Philosophy and Theology are not greater than faith but they do serve it. Peter Kreeft rightly points out about faith, “Even religion, though it goes beyond logic, cannot go against it.”  For the same reason the horse went to the water by his master’s leading, and took a drink is the same reason philosophy should be applied to faith – it informs the will. It is volitional faith that is saving faith, yes, because the person freely chooses to accept the truth of the Gospel but it is the intellect that informs the will of the truths of the Gospel, producing faith and its conditioning. This does not always mean a person will choose God. Even with good evidence, a person can still choose not to believe. But this does not mean philosophy is ineffective. It means the will of the person is.

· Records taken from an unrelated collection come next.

/-- **THE SKELETON REDUCTION OF (HMF) TO SIMPLE GRAPHS.** -/
theorem HMF_of_simple (o a₁ a₂ a₃ b : V)
    (H : ∀ (p : E → R) (ends : E → Sym2 V), IsProbVec p → Simple p ends o a₁ a₂ a₃ b →
      HMF p ends o a₁ a₂ a₃ b) :
    ∀ (p : E → R) (ends : E → Sym2 V), IsProbVec p → HMF p ends o a₁ a₂ a₃ b := by
  suffices key : ∀ n : ℕ, ∀ (p : E → R) (ends : E → Sym2 V), IsProbVec p → (nz p).card = n →
      HMF p ends o a₁ a₂ a₃ b from fun p ends hp => key _ p ends hp rfl
  intro n
  induction n using Nat.strong_induction_on with
  | _ n ih =>
  intro p ends hp hn
  by_cases hpar : ∃ e₁ e₂, p e₁ ≠ 0 ∧ p e₂ ≠ 0 ∧ e₁ ≠ e₂ ∧ ends e₁ = ends e₂
  · -- two parallel nonzero edges: merge them
    obtain ⟨e₁, e₂, h1, h2, hne, hpar⟩ := hpar
    have hmem : e₂ ∈ nz p := mem_nz.2 h2
    have hcard : (nz (Function.update (Function.update p e₁ (1 - (1 - p e₁) * (1 - p e₂))) e₂ 0)).card
        < n := by
      rw [nz_merge p hne hp h1, Finset.card_erase_of_mem hmem, hn]
      exact Nat.sub_lt (Nat.pos_of_ne_zero (by rw [← hn]; exact Finset.card_ne_zero_of_mem hmem))
        Nat.one_pos
    have hres := ih _ hcard _ ends (ParallelMerge.isProbVec_merge p ends hne hpar hp) rfl
    exact (ParallelMerge.HMF_merge_iff p ends hne hpar o a₁ a₂ a₃ b).2 hres
  by_cases hloop : ∃ e, p e ≠ 0 ∧ (ends e).IsDiag
  · -- a nonzero loop anywhere: zero it
    obtain ⟨e, hpe, he⟩ := hloop
    obtain ⟨x, hx⟩ : ∃ x, ends e = s(x, x) := by
      revert he
      generalize ends e = z
      induction z using Sym2.ind with
      | _ y z' => intro hz; exact ⟨y, by rw [Sym2.mk_isDiag_iff.1 hz]⟩
    have hmem : e ∈ nz p := mem_nz.2 hpe
    have hcard : (nz (Function.update p e 0)).card < n := by
      rw [nz_update_zero, Finset.card_erase_of_mem hmem, hn]
      exact Nat.sub_lt (Nat.pos_of_ne_zero (by rw [← hn]; exact Finset.card_ne_zero_of_mem hmem))
        Nat.one_pos
    have hres := ih _ hcard (Function.update p e 0) ends (hp.update e le_rfl zero_le_one) rfl
    unfold HMF at hres ⊢
    rwa [HMFc_update_zero_of_loop p ends hx] at hres
  · -- no parallel pair, no loop: the reduced case is simple, otherwise leaf / series moves
    have hnopar : ∀ e₁ e₂, p e₁ ≠ 0 → p e₂ ≠ 0 → e₁ ≠ e₂ → ends e₁ ≠ ends e₂ :=
      fun e₁ e₂ h1 h2 hne h => hpar ⟨e₁, e₂, h1, h2, hne, h⟩
    have hnoloopAll : ∀ e, p e ≠ 0 → ¬ (ends e).IsDiag := fun e h1 h => hloop ⟨e, h1, h⟩
    by_cases hred : Reduced p ends o a₁ a₂ a₃ b
    · exact H p ends hp ⟨hred, hnoloopAll, hnopar⟩
    obtain ⟨v, hvo, hv1, hv2, hv3, hvb, hviol⟩ : ∃ v, v ≠ o ∧ v ≠ a₁ ∧ v ≠ a₂ ∧ v ≠ a₃ ∧ v ≠ b ∧
        ¬ ((∀ e, p e ≠ 0 → ends e ≠ s(v, v)) ∧ (nzDeg p ends v = 0 ∨ 3 ≤ nzDeg p ends v)) := by
      by_contra hcon
      apply hred
      intro v hvo hv1 hv2 hv3 hvb
      by_contra h
      exact hcon ⟨v, hvo, hv1, hv2, hv3, hvb, h⟩
    have hnoloop : ∀ e, p e ≠ 0 → ends e ≠ s(v, v) := fun e hpe he =>
      hnoloopAll e hpe (by rw [he]; exact Sym2.mk_isDiag_iff.2 rfl)
    have hdeg : nzDeg p ends v = 1 ∨ nzDeg p ends v = 2 := by
      by_contra h
      apply hviol
      refine ⟨hnoloop, ?_⟩
      omega
    set ends' := reroute p ends a₁ with hends'
    have hagree : ∀ e, p e ≠ 0 → ends e = ends' e := fun e he => (reroute_of_ne p ends a₁ he).symm
    have hGc : HMFc p ends o a₁ a₂ a₃ b = HMFc p ends' o a₁ a₂ a₃ b :=
      HMFc_congr_nz p hagree o a₁ a₂ a₃ b
    have hS : (Finset.univ.filter (fun e => v ∈ ends' e)).card = nzDeg p ends v :=
      card_filter_reroute p ends hv1
    have hnz : ∀ e, v ∈ ends' e → p e ≠ 0 := fun e he => ne_zero_of_mem_reroute p ends hv1 he
    have hnoloop' : ∀ e, v ∈ ends' e → ends' e ≠ s(v, v) := fun e he h =>
      hnoloop e (hnz e he) (by rw [hagree e (hnz e he)]; exact h)
    unfold HMF
    rw [hGc]
    rcases hdeg with h1 | h2
    · rw [← hS, Finset.card_eq_one] at h1
      obtain ⟨f, hf⟩ := h1
      have hvf : v ∈ ends' f := by
        have : f ∈ Finset.univ.filter (fun e => v ∈ ends' e) := by
          rw [hf]; exact Finset.mem_singleton_self f
        simpa using this
      have hleaf : ∀ e, v ∈ ends' e → e = f := fun e he => by
        have : e ∈ Finset.univ.filter (fun e => v ∈ ends' e) := by simpa using he
        rw [hf] at this
        exact Finset.mem_singleton.1 this
      obtain ⟨y, hy⟩ := Sym2.mem_iff_exists.1 hvf
      have hvy : v ≠ y := fun h => hnoloop' f hvf (by rw [hy, h])
      have hpf : p f ≠ 0 := hnz f hvf
      have hmem : f ∈ nz p := mem_nz.2 hpf
      have hcard : (nz (Function.update p f 0)).card < n := by
        rw [nz_update_zero, Finset.card_erase_of_mem hmem, hn]
        exact Nat.sub_lt
          (Nat.pos_of_ne_zero (by rw [← hn]; exact Finset.card_ne_zero_of_mem hmem)) Nat.one_pos
      have hres := ih _ hcard (Function.update p f 0) ends' (hp.update f le_rfl zero_le_one) rfl
      unfold HMF at hres
      rwa [HMFLeafInvisible.HMFc_update_leaf p hy hleaf hvy hvo hv1 hv2 hv3 hvb 0] at hres
    · rw [← hS, Finset.card_eq_two] at h2
      obtain ⟨f, f', hff, hS2⟩ := h2
      have hmemS : ∀ e, v ∈ ends' e ↔ e = f ∨ e = f' := fun e => by
        have : e ∈ Finset.univ.filter (fun e => v ∈ ends' e) ↔ e ∈ ({f, f'} : Finset E) := by
          rw [hS2]
        simpa using this
      have hvf : v ∈ ends' f := (hmemS f).2 (Or.inl rfl)
      have hvf' : v ∈ ends' f' := (hmemS f').2 (Or.inr rfl)
      have hdeg2 : ∀ e, v ∈ ends' e → e = f ∨ e = f' := fun e he => (hmemS e).1 he
      obtain ⟨w, hw⟩ := Sym2.mem_iff_exists.1 hvf
      obtain ⟨w', hw'⟩ := Sym2.mem_iff_exists.1 hvf'
      have hvw : v ≠ w := fun h => hnoloop' f hvf (by rw [hw, h])
      have hvw' : v ≠ w' := fun h => hnoloop' f' hvf' (by rw [hw', h])
      have hpf' : p f' ≠ 0 := hnz f' hvf'
      have hmem : f' ∈ nz p := mem_nz.2 hpf'
      have hcard : (nz (Function.update (Function.update p f (p f * p f')) f' 0)).card < n := by
        rw [nz_contract p hff hpf', Finset.card_erase_of_mem hmem, hn]
        exact Nat.sub_lt
          (Nat.pos_of_ne_zero (by rw [← hn]; exact Finset.card_ne_zero_of_mem hmem)) Nat.one_pos
      have hp₂ : IsProbVec (Function.update (Function.update p f (p f * p f')) f' 0) :=
        (hp.update f (mul_nonneg (hp.nonneg f) (hp.nonneg f'))
          (mul_le_one₀ (hp.le_one f) (hp.nonneg f') (hp.le_one f'))).update f' le_rfl zero_le_one
      have hres := ih _ hcard _ (Function.update ends' f s(w, w')) hp₂ rfl
      exact (SeriesCollapse.HMF_series_contract p hp hff hw hw' hdeg2 hvw hvw' hvo.symm hv1.symm
        hv2.symm hv3.symm hvb.symm).2 hres

variable (R)

/-- **(HCOV) on the simple instances.** -/
def HCov_simple_all : Prop :=
  ∀ (V E : Type) [Fintype V] [DecidableEq V] [Fintype E] [DecidableEq E]
    (ends : E → Sym2 V) (p : E → R), IsProbVec p →
    ∀ o a₁ a₂ a₃ b : V, a₁ ≠ a₂ → a₁ ≠ a₃ → a₂ ≠ a₃ → o ≠ a₁ → o ≠ a₂ → o ≠ a₃ → o ≠ b →
      b ≠ a₁ → b ≠ a₂ → b ≠ a₃ → Simple p ends o a₁ a₂ a₃ b → HCov p ends o a₁ a₂ a₃ b

variable {R}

Neither you, nor philosophy, can make a person taste and see that the Lord is good. One can only put out the “salt lick” (a tool to make one thirsty), providing them good reason (and see their great need) to take a drink. That is why I believe that faith without reason is dead faith. Without it, a person is leaping into blind faith – a faith with no substance (or slapping on theological floaties to keep one from drowning in a kiddie pool of ignorance). A faith without substance is death. A faith without the substance of truth, leaves one vulnerable to deceit and accepting “bad philosophy.”

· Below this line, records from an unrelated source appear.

import Summits.MatrixMultiplication.MatrixMultiplication.Theorems.ObstructionDescentLevelTwoLine

set_option linter.dupNamespace false

/-!
# Every level of format 2 is `S₃`-symmetric; every level of every format is `S₃`-symmetric on `σ_N` (decomp-mm · lens 3 · gen 17)

Route `route-MatrixMultiplication-ObstructionDescent` (sub-problem `MatrixMultiplication`, `ω(ℂ) = 2`), rev 7 `3f9f51b758cc`;
support for the aside **`InvariantSaturation`** (item `stmt-MatrixMultiplication-32282`).  Continues the LANDED parts N
(`ObstructionDescentOddLevelFormatTwo`: the five-cell family `T(p,x,y,z)` and `evalT_family` at EVERY level `k`), AE
(`ObstructionDescentLevelTwoSymmetry`: propagation of a slot character along the format tower, `evalT_permT_propagate_linear`)
and AF (`ObstructionDescentLevelTwoLine`: the level-2 case); restates nothing.

* **§1 Format 2, every level (`rename_slotPerm_eq_self_format_two`).**  For every `k` and every `σ ∈ S₃`, every weight vector
  `g ∈ R_k(2) = hwvSpace (rectType 2 2 k) (2k)` satisfies `g^σ = g`.  Proof exactly as AF's level-2 case, with part N's
  all-level family formula: `g(T(p,x,y,z)) = Σ_β c_β p^{k−2β}(xyz)^β` is symmetric in `x, y, z`, the transpositions `(0 1)`,
  `(1 2)` permute `x, y, z` on the family, a vector of `R_k(2)` vanishing on the family is zero, and `(0 1)`, `(1 2)` generate
  `S₃`.  Classically: `ℂ[ℂ²⊗ℂ²⊗ℂ²]^{SL₂³} = ℂ[Δ]` with Cayley's `Δ` symmetric — obtained here without computing `Δ` or the ring.
* **§2 Every level, every format, on `σ_N` (`evalT_permT_symm_of_rank_le_format`).**  AE's propagation schedule
  `(k−1)(n+1+c) < k(n+3)` from the base format `2` admits `c = 2` at EVERY level `k ≥ 1` (and `c = 4` only at `k = 2`, AF's
  `σ_{N+2}`; `c = 3` at `k = 3`).  Hence for every `k ≥ 1`, `N ≥ 2`, `f ∈ R_k(N)`, `σ ∈ S₃` and every tensor `t` of rank `≤ N`:
  `f(σ·t) = f(t)`; corner form at every ambient format `m ≥ N` (`evalT_permT_symm_corner`); polynomial form `f^σ − f ∈ I(σ_N)`.
SCOPE (honest): for odd `k` both sides vanish on `σ_N` by the landed pair law, so the content sits at even `k ≥ 4` and rank
exactly `N` (at `k = 2` AF is stronger); it is the statement that the restriction of a level to `σ_N = closure(GL_N³·⟨N⟩)` —
governed by the value at the `S₃`-fixed point `⟨N⟩` — carries the trivial slot character.  No new census input; nothing here
proves `ω = 2`.
[cite: BurgisserIkenmeyer2011, §3.1–3.2; BurgisserIkenmeyer2017, §5 (5.2), Thm 5.3; GelfandKapranovZelevinsky1994, Ch. 14 §1
(Cayley's hyperdeterminant and its symmetry); LandsbergGCT2017, §2.1 (permutation of tensor factors)]
-/

noncomputable section

open scoped BigOperators
open Finset

namespace Summit.MatrixMultiplication.MatrixMultiplication.Theorems.ObstructionCalculus

open Literature.Computability.AlgebraicComplexity (tensorRank)

section FormatTwoSymmetry

variable {m k : ℕ}

/-! ### §1 · Every slot permutation fixes every vector of every level at format 2 -/

/-- A slot permutation mapping the five-cell family into itself up to a permutation of `x, y, z` fixes every `g ∈ R_k(2)`, at
every level `k` (AF's `rename_slotPerm_eq_self_of_family` with part N's all-level family formula). [this node] -/
theorem rename_slotPerm_eq_self_of_family_level (σ : Equiv.Perm (Fin 3))
    (hσ : ∀ p x y z : ℂ, ∃ x' y' z' : ℂ, x' * y' * z' = x * y * z ∧
      permT σ (fun a b c => ![![![p, z], ![y, 0]], ![![x, 0], ![0, 1]]] a b c : Tensor ℂ 2) =
        fun a b c => ![![![p, z'], ![y', 0]], ![![x', 0], ![0, 1]]] a b c)
    {g : MvPolynomial (Idx 2) ℂ} (hg : g ∈ hwvSpace (rectType 2 2 k) (k * 2)) :
    MvPolynomial.rename (slotPerm σ) g = g := by
  rw [← sub_eq_zero]
  refine eq_zero_of_family_eval_eq_zero (k := k) (Submodule.sub_mem _ (rename_slotPerm_mem_level hg σ) hg) ?_
  intro p x y z
  obtain ⟨x', y', z', hprod, hperm⟩ := hσ p x y z
  rw [map_sub, evalT_rename_slotPerm, hperm, evalT_family hg, evalT_family hg, hprod, sub_self]

/-- `(0 1)` and `(1 2)` fix every `g ∈ R_k(2)`, at every level `k`. [this node] -/
theorem rename_swap_eq_self_format_two {g : MvPolynomial (Idx 2) ℂ} (hg : g ∈ hwvSpace (rectType 2 2 k) (k * 2)) :
    MvPolynomial.rename (slotPerm (Equiv.swap 0 1)) g = g ∧ MvPolynomial.rename (slotPerm (Equiv.swap 1 2)) g = g :=
  ⟨rename_slotPerm_eq_self_of_family_level _ (fun p x y z => ⟨y, x, z, by ring, permT_swap_zero_one_family p x y z⟩) hg,
    rename_slotPerm_eq_self_of_family_level _ (fun p x y z => ⟨x, z, y, by ring, permT_swap_one_two_family p x y z⟩) hg⟩

/-- **EVERY SLOT PERMUTATION FIXES EVERY VECTOR OF EVERY LEVEL AT FORMAT 2:** `g^σ = g` for all `σ ∈ S₃`, all `k`, all
`g ∈ R_k(2)` (classically `⊕_k R_k(2) = ℂ[Δ]` with `Δ` symmetric; proved here without computing `Δ`). [this node] -/
theorem rename_slotPerm_eq_self_format_two (σ : Equiv.Perm (Fin 3)) {g : MvPolynomial (Idx 2) ℂ}
    (hg : g ∈ hwvSpace (rectType 2 2 k) (k * 2)) : MvPolynomial.rename (slotPerm σ) g = g := by
  obtain ⟨h01, h12⟩ := rename_swap_eq_self_format_two hg
  have gen : ∀ σ τ : Equiv.Perm (Fin 3), MvPolynomial.rename (slotPerm σ) g = g →
      MvPolynomial.rename (slotPerm τ) g = g → MvPolynomial.rename (slotPerm (τ * σ)) g = g := by
    intro σ τ hσ hτ
    have h := slotChar_mul (a := 1) (b := 1) (by rw [one_smul]; exact hσ) (by rw [one_smul]; exact hτ)
    rwa [one_mul, one_smul] at h
  rcases perm_fin_three_cases σ with rfl | rfl | rfl | rfl | rfl | rfl
  · exact rename_slotPerm_one g
  · exact h01
  · exact h12
  · exact gen _ _ h12 h01
  · exact gen _ _ h01 h12
  · exact gen _ _ h01 (gen _ _ h12 h01)

/-- Evaluation form at format 2: `g(σ·t) = g(t)` for every `g ∈ R_k(2)` and every tensor `t ∈ ℂ²⊗ℂ²⊗ℂ²`. [this node] -/
theorem evalT_permT_eq_format_two (σ : Equiv.Perm (Fin 3)) {g : MvPolynomial (Idx 2) ℂ}
    (hg : g ∈ hwvSpace (rectType 2 2 k) (k * 2)) (t : Tensor ℂ 2) : evalT (permT σ t) g = evalT t g := by
  rw [← evalT_rename_slotPerm, rename_slotPerm_eq_self_format_two σ hg]

/-! ### §2 · Every level of every format is `S₃`-symmetric on `σ_N` -/

/-- AE's propagation schedule from the base format `2` admits the slope `c = 2` at every level `k ≥ 1`:
`(k−1)(n+3) < k(n+3)`. [bookkeeping] -/
theorem propagate_schedule_two (hk : 1 ≤ k) (n : ℕ) : (k - 1) * (n + 1 + 2) < k * (2 + n + 1) := by
  obtain ⟨k', rfl⟩ : ∃ k', k = k' + 1 := ⟨k - 1, by omega⟩
  rw [Nat.add_sub_cancel]
  have h : (k' + 1) * (2 + n + 1) = k' * (n + 1 + 2) + (n + 3) := by ring
  rw [h]
  omega

/-- Level `k ≥ 1` from format `2`: every `f ∈ R_k(2 + n)` satisfies `f(σ·t) = f(t)` for `R(t) ≤ n + 2`. [this node] -/
theorem evalT_permT_symm_of_two (σ : Equiv.Perm (Fin 3)) (hk : 1 ≤ k) (n : ℕ) {f : MvPolynomial (Idx (2 + n)) ℂ}
    (hf : f ∈ hwvSpace (rectType (2 + n) (2 + n) k) (k * (2 + n))) {t : Tensor ℂ (2 + n)}
    (ht : tensorRank t ≤ n + 2) : evalT (permT σ t) f = evalT t f := by
  have h := evalT_permT_propagate_linear (c := 2) (propagate_schedule_two hk) σ (χ := 1)
    (fun g hg => by rw [one_smul]; exact rename_slotPerm_eq_self_format_two σ hg) n hf ht
  rwa [one_mul] at h

/-- **`S₃`-SYMMETRY OF EVERY LEVEL ON `σ_N` (unconditional).**  For every level `k ≥ 1`, every format `N ≥ 2`, every
`f ∈ R_k(N)`, every `σ ∈ S₃` and every tensor `t` of rank `≤ N`: `f(σ·t) = f(t)`. [this node] -/
theorem evalT_permT_symm_of_rank_le_format (σ : Equiv.Perm (Fin 3)) (hk : 1 ≤ k) {N : ℕ} (hN : 2 ≤ N)
    {f : MvPolynomial (Idx N) ℂ} (hf : f ∈ hwvSpace (rectType N N k) (k * N)) {t : Tensor ℂ N}
    (ht : tensorRank t ≤ N) : evalT (permT σ t) f = evalT t f := by
  obtain ⟨n, rfl⟩ : ∃ n, N = 2 + n := ⟨N - 2, by omega⟩
  exact evalT_permT_symm_of_two σ hk n hf (by omega)

/-- Corner form at every ambient format `m ≥ N ≥ 2`: a weight vector of type `rectType m N k` is `S₃`-symmetric on the tensors
of rank `≤ N`. [this node] -/
theorem evalT_permT_symm_corner (σ : Equiv.Perm (Fin 3)) (hk : 1 ≤ k) {N : ℕ} (hN : 2 ≤ N) (hNm : N ≤ m)
    {F : MvPolynomial (Idx m) ℂ} (hF : F ∈ hwvSpace (rectType m N k) (k * N)) {s : Tensor ℂ m}
    (hs : tensorRank s ≤ N) : evalT (permT σ s) F = evalT s F := by
  have h := lowRankChar_corner hNm σ (χ := 1)
    (fun _ hf _ ht => by rw [one_mul]; exact evalT_permT_symm_of_rank_le_format σ hk hN hf ht) F hF s hs
  rwa [one_mul] at h

/-- Polynomial form: `f^σ − f` vanishes on `σ_N` for every `f ∈ R_k(N)`, `k ≥ 1`, `N ≥ 2`. [this node] -/
theorem evalT_rename_sub_self_eq_zero_of_rank_le_format (σ : Equiv.Perm (Fin 3)) (hk : 1 ≤ k) {N : ℕ} (hN : 2 ≤ N)
    {f : MvPolynomial (Idx N) ℂ} (hf : f ∈ hwvSpace (rectType N N k) (k * N)) {t : Tensor ℂ N}
    (ht : tensorRank t ≤ N) : evalT t (MvPolynomial.rename (slotPerm σ) f - f) = 0 := by
  rw [map_sub, evalT_rename_slotPerm, evalT_permT_symm_of_rank_le_format σ hk hN hf ht, sub_self]

/-- A weight vector of format `N ≥ 2`, level `k ≥ 1`, carrying a NON-TRIVIAL slot character `χ ≠ 1` for some `σ` dies on `σ_N`
(compare AE's level-2 clash law on `σ_{N+2}`). [this node] -/
theorem evalT_eq_zero_of_slotChar_ne_one (σ : Equiv.Perm (Fin 3)) (hk : 1 ≤ k) {N : ℕ} (hN : 2 ≤ N) {χ : ℂ} (hχ : χ ≠ 1)
    {f : MvPolynomial (Idx N) ℂ} (hf : f ∈ hwvSpace (rectType N N k) (k * N))
    (hfχ : MvPolynomial.rename (slotPerm σ) f = χ • f) {t : Tensor ℂ N} (ht : tensorRank t ≤ N) :
    evalT t f = 0 := by
  have h := evalT_permT_symm_of_rank_le_format σ hk hN hf ht
  rw [evalT_permT_of_slotChar σ hfχ] at h
  have h' : (χ - 1) * evalT t f = 0 := by rw [sub_mul, h, one_mul, sub_self]
  exact (mul_eq_zero.mp h').resolve_left (sub_ne_zero.mpr hχ)

end FormatTwoSymmetry

end Summit.MatrixMultiplication.MatrixMultiplication.Theorems.ObstructionCalculus

end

Because there is such a thing as blind faith, philosophy exists because blind faith must be enlightened. Both atheism and the blind Christian both have blind faith and it must be answered. I know this because it was not until I started learning why I believed what I believe I began to understand what I believed. My faith started to make sense for the first time and I grew in confidence of my faith. I was able to make a head to heart connection. My faith became strengthened and my love for Christ unwavering. My confidence to share my faith increased and started to bear fruit. You see, philosophy, theology and apologetics serve faith. Philosophy, theology and apologetics serve to preserve the truth of Christian doctrine. It helps us to not only know what we believe, but also why – why the Christian faith is the only way to the Father and on rational and experiential grounds. Being the only true religion, theology and philosophy protects us from false teachings like that of what the Colossians experienced. It also helps us to proclaim the truth of the Gospel of Christ in great confidence, or boldness, like that of the Apostles. It is by learning what we believe and why we believe it, that we come to know the person of God on a deeper level.

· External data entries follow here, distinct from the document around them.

/-! ### §2 The bundled checker -/

/-- **`RegMult.CertNonsplit W 3 Q 1` from a FOURTH-DIGIT VERY DEEP REG3CERT certificate (`v₃(e(Q)) = K ≥ 3`).** For the
integer model `W = ⟨a₁,…,a₆⟩` (globally minimal, elliptic) and `Q = (a/e², b/e³)`, `e = 3^K e'`, the hypothesis `H`
bundles the row's integer facts (`c₄`, `c₆`, `3 ∤ c₆`, `9 ∣ c₄ + γc₆`, `3 ∤ γ`, `3 ≤ K`, `3 ∤ e'`, `3 ∤ b`, `gcd(a, e) = 1`,
the gcd reduction test, `243 ∣ (ae')²(b − a₁3ᴷae') − ub³`, `3 ∤ u`, `3 ∣ u² − 1`, and
**`3⁶ ∤ 12E − 6E² + 4E³ − 3E⁴ − 12V + 6V² − 4V³ + 3V⁴`**), decided per row by ONE `norm_num`; conclusion: admissibility
of `Q` at `3` and `heightFourOneCoord W 3 q x y ≠ 0` for every `‖q‖₃ < 1` (`heightFourOneCoord_ne_zero_of_deepCertO4`).
Per curve; nothing class-wide. [cite: SteinWuthrich2013, §4.2] [cite: MazurSteinTate2006, §1] [cite: SilvermanAEC2009, VII.3.4] -/
theorem certNonsplit_of_deepCertO4 (W : WeierstrassCurve ℚ) {a₁ a₂ a₃ a₄ a₆ : ℤ} (hW : W = ⟨a₁, a₂, a₃, a₄, a₆⟩)
    [W.IsElliptic] [W.IsGloballyMinimal] {a b c4 c6 γ u : ℤ} {e' K n : ℕ}
    (H : c4 = (a₁ ^ 2 + 4 * a₂) ^ 2 - 24 * (2 * a₄ + a₁ * a₃) ∧
      c6 = -(a₁ ^ 2 + 4 * a₂) ^ 3 + 36 * (a₁ ^ 2 + 4 * a₂) * (2 * a₄ + a₁ * a₃) - 216 * (a₃ ^ 2 + 4 * a₆) ∧
      ¬ (3 : ℤ) ∣ c6 ∧ (9 : ℤ) ∣ c4 + γ * c6 ∧ ¬ (3 : ℤ) ∣ γ ∧ 3 ≤ K ∧ ¬ (3 : ℤ) ∣ e' ∧ ¬ (3 : ℤ) ∣ b ∧
      Nat.Coprime a.natAbs (3 ^ K * e') ∧
      Int.gcd (2 * b + a₁ * a * (3 ^ K * e' : ℕ) + a₃ * (3 ^ K * e' : ℕ) ^ 3)
        (a₁ * b * (3 ^ K * e' : ℕ) - (3 * a ^ 2 + 2 * a₂ * a * (3 ^ K * e' : ℕ) ^ 2 + a₄ * (3 ^ K * e' : ℕ) ^ 4)) ∣
        (3 ^ K * e') ^ n ∧
      (243 : ℤ) ∣ (a * e') ^ 2 * (b - a₁ * 3 ^ K * a * e') - u * b ^ 3 ∧ ¬ (3 : ℤ) ∣ u ∧ (3 : ℤ) ∣ u ^ 2 - 1 ∧
      ¬ (729 : ℤ) ∣ 12 * ((e' : ℤ) ^ 4 - 1) - 6 * ((e' : ℤ) ^ 4 - 1) ^ 2 + 4 * ((e' : ℤ) ^ 4 - 1) ^ 3 -
        3 * ((e' : ℤ) ^ 4 - 1) ^ 4 - 12 * (u ^ 2 - 1) + 6 * (u ^ 2 - 1) ^ 2 - 4 * (u ^ 2 - 1) ^ 3 + 3 * (u ^ 2 - 1) ^ 4)
    {x y : ℚ} (hx : x = a / ((3 ^ K * e' : ℕ) : ℚ) ^ 2) (hy : y = b / ((3 ^ K * e' : ℕ) : ℚ) ^ 3)
    (h : W.toAffine.Nonsingular x y) : RegMult.CertNonsplit W 3 (.some x y h) 1 := by
  obtain ⟨hc4, hc6, h3c6, hγ, h3γ, hK, h3e', h3b, hcop, hgcd, hu, h3u, h3u2, hcert⟩ := H
  have he'0 : e' ≠ 0 := by rintro rfl; exact h3e' (by simp)
  have he0 : (3 ^ K * e' : ℕ) ≠ 0 := by positivity
  have h3e : 3 ∣ 3 ^ K * e' := dvd_mul_of_dvd_left (dvd_pow_self 3 (by omega)) e'
  have hx1 : 1 < ‖(x : ℚ_[3])‖ := by
    haveI : Fact (Nat.Prime 3) := ⟨Nat.prime_three⟩
    exact (one_lt_norm_ratCast_iff 3 x).mpr (padicValRat_x_neg he0 hx hcop h3e)
  have hadm : W.IsAdmissible 3 (.some x y h) :=
    isAdmissible_of_one_lt_norm (by norm_num) h hx1 (hasNonsingularReductionAt_of_gcd W hW he0 hx hy hcop hgcd)
  refine ⟨by rw [one_smul]; exact hadm, fun q _ hq1 _ => ?_⟩
  rw [one_smul]
  exact heightFourOneCoord_ne_zero_of_deepCertO4 W (baseChange_a₁_eq W hW) (baseChange_c₄_eq W hW hc4)
    (baseChange_c₆_eq W hW hc6) h3c6 hγ h3γ hK h3e' h3b hcop hx hy hu h3u h3u2 hcert hq1

end Summit.BirchSwinnertonDyer.Rank1Residual.X11b.RegMult.KernelCert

Let us not forget, it is also a biblical mandate to love Him with our minds (Luke 10:27). This is another reason why I believe that a philosophy of faith without reason is dead. Fideism is simply not compatible with the kind of faith God wants us to live. It leaves us intellectually and spiritually bankrupt. Not only is philosophy, theology and apologetics inescapable when we talk about God and faith, it is irresponsible to neglect growing in these areas. When we were kids, we preferred toys for presents at Christmas. If we got socks, well, we all know how that goes. But, as adults, we appreciated getting socks as a gift. Well, that is kind of like philosophy and theology. God gifted them to us to help us wade through the trenches of life. We may not have appreciated it as kids but we cannot afford not to as adults. We should not act like kids in this area. We shouldn’t just throw it off to the side like a pair of socks. We ought to be adults and appreciate it for what it is, a God-given gift. For the same reason James, the half-brother of Jesus, and a convert from skepticism, says that faith without works is dead (James 2:14-26), so is faith without reason.
By the Way, the Apostle Peter states, in 1 Peter 3:15, “in your hearts honor Christ the Lord as holy, always being prep
ared to make a defense to anyone who asks you for a reason for the hope that is in you; yet do it with gentleness and respect.” The word Peter uses, here, for defense, in the Greek, is apologia and how we got the word (and discipline of) Apologetics. Not only is philosophy, theology and apologetics, gifts from God to us, we are also mandated to grow in them – like adults should.
 Norman Geisler. Baker Encyclopedia of Christian Apologetics. “Fideism.” Baker Books. Grand Rapids, MI. 1999. 246.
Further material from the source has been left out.